## What is the formula for the discriminant of a quadratic equation?

b²-4ac

The discriminant is the part of the quadratic formula underneath the square root symbol: b²-4ac. The discriminant tells us whether there are two solutions, one solution, or no solutions.

**Is there a discriminant for quartics?**

The discriminant of the quartic polynomial x4 + cx2 + dx + e. The surface represents points (c, d, e) where the polynomial has a repeated root. The cuspidal edge corresponds to the polynomials with a triple root, and the self-intersection corresponds to the polynomials with two different repeated roots.

### What is the value of the discrimination of the quadratic equation?

The discriminant is the formula b squared minus 4ac remembering that a, b and c are the coefficients of your quadratic in standard form. It tells you the number of solutions to a quadratic equation. If the discriminant is greater than zero, there are two solutions.

**How do Discriminants classify the type of solution in a quadratic equation?**

The discriminant of the Quadratic Formula is the quantity under the radical, {{b}^{2}}-4ac. It determines the number and the type of solutions of a quadratic equation. If the discriminant is positive, there are 2 real solutions. If it is 0, there is 1 real repeated solution.

## Where is discriminant formula used?

The discriminant formula is used to determine the nature of the roots of a quadratic equation. The discriminant of a quadratic equation ax2 + bx + c = 0 is D = b2 – 4ac. If D > 0, then the equation has two real distinct roots. If D = 0, then the equation has only one real root.

**What is the value of discriminant?**

For the quadratic equation ax2 + bx + c = 0, the expression b2 – 4ac is called the discriminant. The value of the discriminant shows how many roots f(x) has: – If b2 – 4ac > 0 then the quadratic function has two distinct real roots. – If b2 – 4ac = 0 then the quadratic function has one repeated real root.

### Is there a discriminant for cubics?

Δ = b² – 4ac. If the discriminant Δ is zero, the equation has a double root, i.e. there is a unique x that makes the equation zero, and it counts twice as a root. If the discriminant is not zero, there are two distinct roots.

**What if the discriminant is less than zero?**

If the discriminant of a quadratic function is less than zero, that function has no real roots, and the parabola it represents does not intersect the x-axis.

## What if the discriminant is greater than zero?

When the discriminant is greater than 0, there are two distinct real roots. When the discriminant is equal to 0, there is exactly one real root. When the discriminant is less than zero, there are no real roots, but there are exactly two distinct imaginary roots.

**What if the discriminant is zero?**

If the discriminant is equal to zero, this means that the quadratic equation has two real, identical roots. Therefore, there are two real, identical roots to the quadratic equation x2 + 2x + 1. D > 0 means two real, distinct roots. D < 0 means no real roots.

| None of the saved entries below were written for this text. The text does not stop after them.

import Literature.AnabelianGeometry.AbsoluteAnabelian.AbsTopIII.BiAnabelianCoresProofs
import Literature.AnabelianGeometry.AbsoluteAnabelian.DiagramUniversalFamilies

/-!
# [AbsTopIII] Cor. 3.7 — `𝒟*` over `𝔈`: the universal family `K₀` and the reference column

[cite: MochizukiAbsTopIII2015, Cor 3.7 (i) p.87] [cite: MochizukiAbsTopIII2015, Cor 3.7 (ii) p.88]
[cite: MochizukiAbsTopIII2015, Cor 3.7 (iii) p.88]

abc-iut-L4-t5 (gen 5), row «COR37-COMPAT-LITERAL» (abc-iut-L4-lead GO 2026-08-26). Groundwork for the
compatibility clauses of Cor. 3.7 typed in `BiAnabelianCompatibility.lean`, over abc-iut-L4-t9's
`BiAnabelianSetting` / `starDiagram` / `starAug` / `starAugIso` consumed BY NAME (nothing restated):

* `overE` — t9's augmentation of `𝒟*` towards `𝔈` packaged as `OverData` ("every functor of `𝒟*` lies over
  `𝔈`"); `coresFamily` — the universal family `K₀` of homotopies on `𝒟*` over `𝔈` through the core vertex
  `𝔈` (Def. 3.5 (ii); abc-iut-L4-t2's `univFamily`), the family that realises the core structures of (i), (ii).
* **The reference column.** `IsRefCol` = the vertices `𝒳 ×_𝔈 𝒳` (row 1) and the core vertex `𝒳`;
  `refFun` = the canonical functor to `𝒳` (`π_⋎` on row 1, the identity at `𝒳`), `refIso : refFun ⋙ gal ≅ starAug`
  (the structure 2-cell `α⁻¹` of the fibre square on row 1, the identity at `𝒳`).
* `pathFunctor_comp_refFun` — EVERY path of `𝒟*` into the reference column, followed by the canonical functor,
  IS the canonical functor of its source ("the second factor `𝒳` is a universal reference model": `log_𝒳 ×_𝔈 𝒳`
  does not touch the second factor, `δ_𝒳 ⋙ π = 𝟭`).
* `overE_pathIso_hom_app` — **the augmentation isomorphism over `𝔈` along EVERY such path is the canonical
  one** (`refIso⁻¹ ≫ refIso`, objectwise `α⁻¹`): the 2-cells `logGal` picked up along `log_𝒳` telescope against
  the base change `(A₁, A₂, α) ↦ (log A₁, A₂, logGal_{A₁} ≫ α)`, and `δ(A) = (A, A, id)` ("the Galois group is
  undisturbed"). Consequences `pathFunctor_eq_of_target_ref` / `overE_pathIso_hom_app_eq_of_target_ref`: two
  co-verticial paths into `𝒳` have THE SAME functor and THE SAME augmentation isomorphism — i.e. the identity
  homotopies of the `𝒳`-core of (i) (t9's `refCoreFamily`) and the homotopies of `K₀` AGREE wherever both are
  defined, which is the cross condition needed to realise the `𝒳`-core and the `𝔈`-cores in ONE family
  (Cor. 3.7 (iii), second clause; sequel).

Honest framing: 2-categorical bookkeeping about t9's abstract setting; model-level, not node-level; nothing
here bears on [IUTchIII] Cor. 3.12. typed ≠ proved elsewhere; here every statement is proved.
-/

set_option autoImplicit false

namespace Literature.AnabelianGeometry.AbsoluteAnabelian.AbsTopIII

open CategoryTheory Quiver
open Literature.AnabelianGeometry.AbsoluteAnabelian.DiagramOfCategories

universe u

namespace BiAnabelianSetting

variable {X E N : Type u} [Category.{u} X] [Category.{u} E] [Category.{u} N]
  (𝔖 : BiAnabelianSetting X E N)

/-! ## `𝒟*` over `𝔈` and the universal family `K₀` -/

/-- **Every functor of `𝒟*` lies over `𝔈`** — abc-iut-L4-t9's augmentation `starAug`/`starAugIso` packaged as
structure functors over `𝔈` (`OverData`): the identity at `𝔈`, `gal`, `pr ⋙ gal`, `𝒩 → 𝔈`.
[cite: MochizukiAbsTopIII2015, Cor 3.7 (i) p.87] -/
def overE : 𝔖.starDiagram.OverData E where
  N := 𝔖.starAug
  μ e := 𝔖.starAugIso e

/-- The core vertex `𝔈` of `𝒟*`. [cite: MochizukiAbsTopIII2015, Cor 3.7 (i) p.87] -/
def galoisVertex : Cor37Vertex → Prop := fun v => v = .galois

/-- At `𝔈` the structure functor over `𝔈` is the identity, fully faithful. [cite: MochizukiAbsTopIII2015, Cor 3.7 (i) p.87] -/
def galoisVertex_fullyFaithful : ∀ w : Cor37Vertex, galoisVertex w → (𝔖.overE.N w).FullyFaithful
  | .galois, _ => Functor.FullyFaithful.id E
  | .first _, h => False.elim (by cases h)
  | .box, h => False.elim (by cases h)
  | .space, h => False.elim (by cases h)
  | .ref, h => False.elim (by cases h)

/-- **`K₀`: the universal family of homotopies on `𝒟*` over `𝔈` through the core vertex `𝔈`** (pairs
`([σ]∘[γ₁], [σ]∘[γ₂])` with `γ₁, γ₂` co-verticial into `𝔈`; homotopies the canonical identifications over `𝔈`).
[cite: MochizukiAbsTopIII2015, Cor 3.7 (ii) p.88] -/
noncomputable def coresFamily : 𝔖.starDiagram.HomotopyFamily :=
  univFamily 𝔖.overE galoisVertex 𝔖.galoisVertex_fullyFaithful

/-! ## The reference column `{𝒳 ×_𝔈 𝒳 (row 1), 𝒳}` -/

/-- The reference column of `Γ⃗_{𝒟*}`: the row-1 vertices `𝒳 ×_𝔈 𝒳` and the core vertex `𝒳` (the vertices
that map canonically to the "universal reference model" `𝒳`). [cite: MochizukiAbsTopIII2015, Cor 3.7 (i) p.87] -/
def IsRefCol : Cor37Vertex → Prop
  | .first _ => True
  | .ref => True
  | .box => False
  | .space => False
  | .galois => False

/-- The reference column is closed backwards along edges (no edge enters it from `□`, `𝒩`, `𝔈`).
[cite: MochizukiAbsTopIII2015, Cor 3.7 (ii) p.87] -/
theorem isRefCol_src {a b : Cor37Vertex} (e : a ⟶ b) (hb : IsRefCol b) : IsRefCol a := by
  cases e <;> trivial

/-- Hence closed backwards along paths. [cite: MochizukiAbsTopIII2015, Cor 3.7 (ii) p.87] -/
theorem isRefCol_of_path {a b : Cor37Vertex} (p : Path a b) (hb : IsRefCol b) : IsRefCol a := by
  induction p with
  | nil => exact hb
  | cons p e ih => exact ih (isRefCol_src e hb)

/-- The canonical functor to the reference model `𝒳`: `π_⋎` (second projection) on row 1, the identity at `𝒳`.
[cite: MochizukiAbsTopIII2015, Cor 3.7 (i) p.87] -/
def refFun : ∀ a : Cor37Vertex, IsRefCol a → (𝔖.starDiagram.obj a ⥤ X)
  | .first _, _ => 𝔖.proj
  | .ref, _ => 𝟭 X
  | .box, h => h.elim
  | .space, h => h.elim
  | .galois, h => h.elim

/-- The canonical 2-cell `refFun ⋙ gal ≅ starAug`: on row 1 the inverse structure 2-cell `π ⋙ gal ≅ pr ⋙ gal` of
the fibre square (objectwise `α⁻¹` at `(A₁, A₂, α)`), the identity at `𝒳`. [cite: MochizukiAbsTopIII2015, Cor 3.7 (i) p.87] -/
def refIso : ∀ (a : Cor37Vertex) (ha : IsRefCol a), 𝔖.refFun a ha ⋙ 𝔖.gal ≅ 𝔖.starAug a
  | .first _, _ => (FiberSquare.prCompIsoSndComp 𝔖.gal).symm
  | .ref, _ => 𝔖.gal.leftUnitor
  | .box, h => h.elim
  | .space, h => h.elim
  | .galois, h => h.elim

/-- **"`𝒳` is a universal reference model"**: every path of `𝒟*` into the reference column followed by the
canonical functor to `𝒳` IS the canonical functor of its source (`log_𝒳 ×_𝔈 𝒳 ⋙ π = π`, `π`, `δ ⋙ π = 𝟭`, all on
the nose). [cite: MochizukiAbsTopIII2015, Cor 3.7 (i) p.87] -/
theorem pathFunctor_comp_refFun {a b : Cor37Vertex} (p : Path a b) (hb : IsRefCol b) (ha : IsRefCol a) :
    𝔖.starDiagram.pathFunctor p ⋙ 𝔖.refFun b hb = 𝔖.refFun a ha := by
  induction p with
  | nil => rw [pathFunctor_nil]; rfl
  | cons p e ih =>
    rw [pathFunctor_cons, Functor.assoc]
    cases e with
    | log m n h => exact ih trivial
    | pr n => exact hb.elim
    | lamTimes => exact hb.elim
    | lamTimesPf => exact hb.elim
    | toGal => exact hb.elim
    | proj n => exact ih trivial
    | diag n => exact ih trivial
    | diagBox => exact hb.elim

/-- Two co-verticial paths of `𝒟*` into the core vertex `𝒳` have THE SAME functor.
[cite: MochizukiAbsTopIII2015, Cor 3.7 (i) p.87] -/
theorem pathFunctor_eq_of_target_ref {a : Cor37Vertex} (p q : Path a .ref) :
    𝔖.starDiagram.pathFunctor p = 𝔖.starDiagram.pathFunctor q :=
  ((𝔖.starDiagram.pathFunctor p).comp_id.symm.trans
    (𝔖.pathFunctor_comp_refFun p trivial (isRefCol_of_path p trivial))).trans
    ((𝔖.starDiagram.pathFunctor q).comp_id.symm.trans
      (𝔖.pathFunctor_comp_refFun q trivial (isRefCol_of_path p trivial))).symm

/-! ### Components of the structure 2-cells (definitional unfoldings) -/

/-- Along `log_𝒳 ×_𝔈 𝒳` the augmentation 2-cell is `logGal` at the first factor. [cite: MochizukiAbsTopIII2015, Cor 3.7 (i) p.87] -/
theorem overE_μ_log_hom_app (m n : ℤ) (h : m = n + 1) (y : 𝔖.Sq) :
    (𝔖.overE.μ (Cor37Edge.log m n h)).hom.app y = 𝔖.logGal.hom.app y.fst := rfl

/-- Along `π_⋎` the augmentation 2-cell is `α⁻¹`. [cite: MochizukiAbsTopIII2015, Cor 3.7 (i) p.87] -/
theorem overE_μ_proj_hom_app (n : ℤ) (y : 𝔖.Sq) :
    (𝔖.overE.μ (Cor37Edge.proj n)).hom.app y = y.iso.inv := rfl

/-- Along `δ_⋎` the augmentation 2-cell is the identity. [cite: MochizukiAbsTopIII2015, Cor 3.7 (ii) p.87] -/
theorem overE_μ_diag_hom_app (n : ℤ) (y : X) :
    (𝔖.overE.μ (Cor37Edge.diag n)).hom.app y = 𝟙 _ := rfl

/-- On row 1, `refIso⁻¹` is `α` objectwise. [cite: MochizukiAbsTopIII2015, Cor 3.7 (i) p.87] -/
theorem refIso_first_inv_app (n : ℤ) (h : IsRefCol (.first n)) (y : 𝔖.Sq) :
    (𝔖.refIso (.first n) h).inv.app y = y.iso.hom := rfl

/-- At `𝒳`, `refIso⁻¹` is the identity. [cite: MochizukiAbsTopIII2015, Cor 3.7 (i) p.87] -/
theorem refIso_ref_inv_app (h : IsRefCol .ref) (y : X) :
    (𝔖.refIso .ref h).inv.app y = 𝟙 _ := rfl

/-- At `𝒳`, `refIso` is the identity. [cite: MochizukiAbsTopIII2015, Cor 3.7 (i) p.87] -/
theorem refIso_ref_hom_app (h : IsRefCol .ref) (y : X) :
    (𝔖.refIso .ref h).hom.app y = 𝟙 _ := rfl

/-- The base change `log_𝒳 ×_𝔈 𝒳` replaces `α` by `logGal ≫ α`. [cite: MochizukiAbsTopIII2015, Cor 3.7 p.86] -/
theorem comp_map_log_obj_iso_hom {C : Type u} [Category.{u} C] (F : C ⥤ 𝔖.Sq) (m n : ℤ) (h : m = n + 1)
    (x : C) :
    ((F ⋙ 𝔖.starDiagram.map (Cor37Edge.log m n h)).obj x).iso.hom =
      𝔖.logGal.hom.app (F.obj x).fst ≫ (F.obj x).iso.hom := rfl

/-- The diagonal carries the identity 2-cell: `δ(A) = (A, A, id)`. [cite: MochizukiAbsTopIII2015, Cor 3.7 (ii) p.87] -/
theorem comp_map_diag_obj_iso_hom {C : Type u} [Category.{u} C] (F : C ⥤ X) (n : ℤ) (x : C) :
    ((F ⋙ 𝔖.starDiagram.map (Cor37Edge.diag n)).obj x).iso.hom = 𝟙 (𝔖.gal.obj (F.obj x)) := rfl

/-- `ι⁻¹_y ≫ eqToHom ≫ ι_x` across equal objects `y = x` is the `eqToHom`. [folklore] -/
private theorem iso_inv_app_eqToHom_hom_app {C D : Type u} [Category.{u} C] [Category.{u} D] {F G : C ⥤ D}
    (ι : F ≅ G) {y x : C} (h : y = x) :
    ι.inv.app y ≫ eqToHom (by rw [h]) ≫ ι.hom.app x = eqToHom (by rw [h]) := by
  subst h
  simp

/-! ### The augmentation isomorphism along paths into the reference column is canonical -/

/-- **Main lemma ("the Galois group is undisturbed" along the reference column).** For EVERY path `γ` of `𝒟*`
into the reference column, the structure isomorphism `𝒟*_{[γ]} ⋙ starAug ≅ starAug` of the augmentation over `𝔈`
(t5's `OverData.pathIso`, composed from t9's `starAugIso` along `γ`) is the CANONICAL one
`refIso⁻¹ ≫ eqToHom ≫ refIso` (objectwise: `α` of the end object, which `pathFunctor_comp_refFun` identifies, then
`α⁻¹` of the start object): the `logGal`'s telescope against the base change and `δ` contributes identities.
[cite: MochizukiAbsTopIII2015, Cor 3.7 (i) p.87] -/
theorem overE_pathIso_hom_app {a b : Cor37Vertex} (p : Path a b) (hb : IsRefCol b) (ha : IsRefCol a)
    (x : 𝔖.starDiagram.obj a) :
    (𝔖.overE.pathIso p).hom.app x =
      (𝔖.refIso b hb).inv.app ((𝔖.starDiagram.pathFunctor p).obj x) ≫
        eqToHom (congrArg 𝔖.gal.obj (Functor.congr_obj (𝔖.pathFunctor_comp_refFun p hb ha) x)) ≫
        (𝔖.refIso a ha).hom.app x := by
  induction p with
  | nil =>
    rw [OverData.pathIso_nil_app]
    exact (iso_inv_app_eqToHom_hom_app (𝔖.refIso a ha)
      (Functor.congr_obj (𝔖.starDiagram.pathFunctor_nil a) x)).symm
  | cons p e ih =>
    rw [OverData.pathIso_cons_app]
    cases e with
    | pr n => exact hb.elim
    | lamTimes => exact hb.elim
    | lamTimesPf => exact hb.elim
    | toGal => exact hb.elim
    | diagBox => exact hb.elim
    | log m n h =>
      rw [ih trivial, NatTrans.congr (𝔖.refIso (.first n) hb).inv
        (Functor.congr_obj (𝔖.starDiagram.pathFunctor_cons p _) x), eqToHom_map, eqToHom_map]
      rw [overE_μ_log_hom_app, refIso_first_inv_app, refIso_first_inv_app]
      erw [comp_map_log_obj_iso_hom]
      repeat erw [Category.assoc]
      repeat erw [eqToHom_trans_assoc]
      rfl
    | proj n =>
      rw [ih trivial, NatTrans.congr (𝔖.refIso .ref hb).inv
        (Functor.congr_obj (𝔖.starDiagram.pathFunctor_cons p _) x), eqToHom_map, eqToHom_map]
      rw [overE_μ_proj_hom_app, refIso_first_inv_app, refIso_ref_inv_app]
      erw [Iso.inv_hom_id_assoc]
      repeat erw [Category.assoc]
      repeat erw [Category.id_comp]
      repeat erw [eqToHom_trans_assoc]
      rfl
    | diag n =>
      rw [ih trivial, NatTrans.congr (𝔖.refIso (.first n) hb).inv
        (Functor.congr_obj (𝔖.starDiagram.pathFunctor_cons p _) x), eqToHom_map, eqToHom_map]
      rw [overE_μ_diag_hom_app, refIso_ref_inv_app, refIso_first_inv_app]
      erw [comp_map_diag_obj_iso_hom]
      repeat erw [Category.assoc]
      repeat erw [Category.id_comp]
      repeat erw [eqToHom_trans_assoc]
      rfl

/-- **Corollary: two co-verticial paths into `𝒳` carry THE SAME augmentation isomorphism** (up to the
`eqToHom` of `pathFunctor_eq_of_target_ref`) — the identity homotopy between them (the `𝒳`-core's, Cor. 3.7 (i))
lies over `𝔈` exactly as the universal family `K₀` prescribes. [cite: MochizukiAbsTopIII2015, Cor 3.7 (iii) p.88] -/
theorem overE_pathIso_hom_app_eq_of_target_ref {a : Cor37Vertex} (p q : Path a .ref)
    (x : 𝔖.starDiagram.obj a) :
    (𝔖.overE.pathIso p).hom.app x =
      eqToHom (congrArg 𝔖.gal.obj (Functor.congr_obj (𝔖.pathFunctor_eq_of_target_ref p q) x)) ≫
        (𝔖.overE.pathIso q).hom.app x := by
  rw [𝔖.overE_pathIso_hom_app p trivial (isRefCol_of_path p trivial),
    𝔖.overE_pathIso_hom_app q trivial (isRefCol_of_path p trivial), refIso_ref_inv_app, refIso_ref_inv_app]
  repeat erw [Category.id_comp]
  repeat erw [eqToHom_trans_assoc]
  rfl

end BiAnabelianSetting

end Literature.AnabelianGeometry.AbsoluteAnabelian.AbsTopIII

### What is the degree of discriminant?

Discriminant of a Polynomial

The discriminant is a homogeneous polynomial in the coefficients. It is quasi-homogeneous in the coefficients since also a homogeneous polynomial in the roots. The discriminant of a polynomial of degree n is homogeneous of degree 2n − 2 in the coefficients.

**How do you solve for discriminant?**

How To Determine The Discriminant of a Quadratic Equation – YouTube

## How many roots if discriminant is negative?

0 real roots

If the discriminant is: Positive, you have 2 real roots. Zero, you have 1 real root. Negative, you have 0 real roots(no solution).

**How many solutions if the discriminant is negative?**

A Negative Discriminant

The square root of a negative number will involve the imaginary number i. This means that if you have a negative discriminant, you will get two complex solutions.

### Why is it called discriminant?

The argument (that is, the contents) of the square root, being the expression b2 − 4ac, is called the “discriminant” because, by using its value, you can “discriminate” between (that is, be able to tell the difference between) the various solution types.

**How do I find the discriminant?**

## What is an example of the discriminant?

Example: Find the discriminant of the quadratic equation 2×2 – 3x + 8 = 0. Comparing the equation with ax2 + bx + c = 0, we get a = 2, b = -3, and c = 8. So the discriminant is, Δ OR D = b2 − 4ac = (-3)2 – 4(2)(8) = 9 – 64 = -55.

**What is discriminant value?**

### What if the discriminant is less than 0?

**What is a discriminant example?**

## What is a discriminant value?

**Why is it called the discriminant?**

### How do you solve a discriminant?

**What does a discriminant of 0 mean?**

If the discriminant is 0, that means you have a 0 under the square root in the quadratic formula.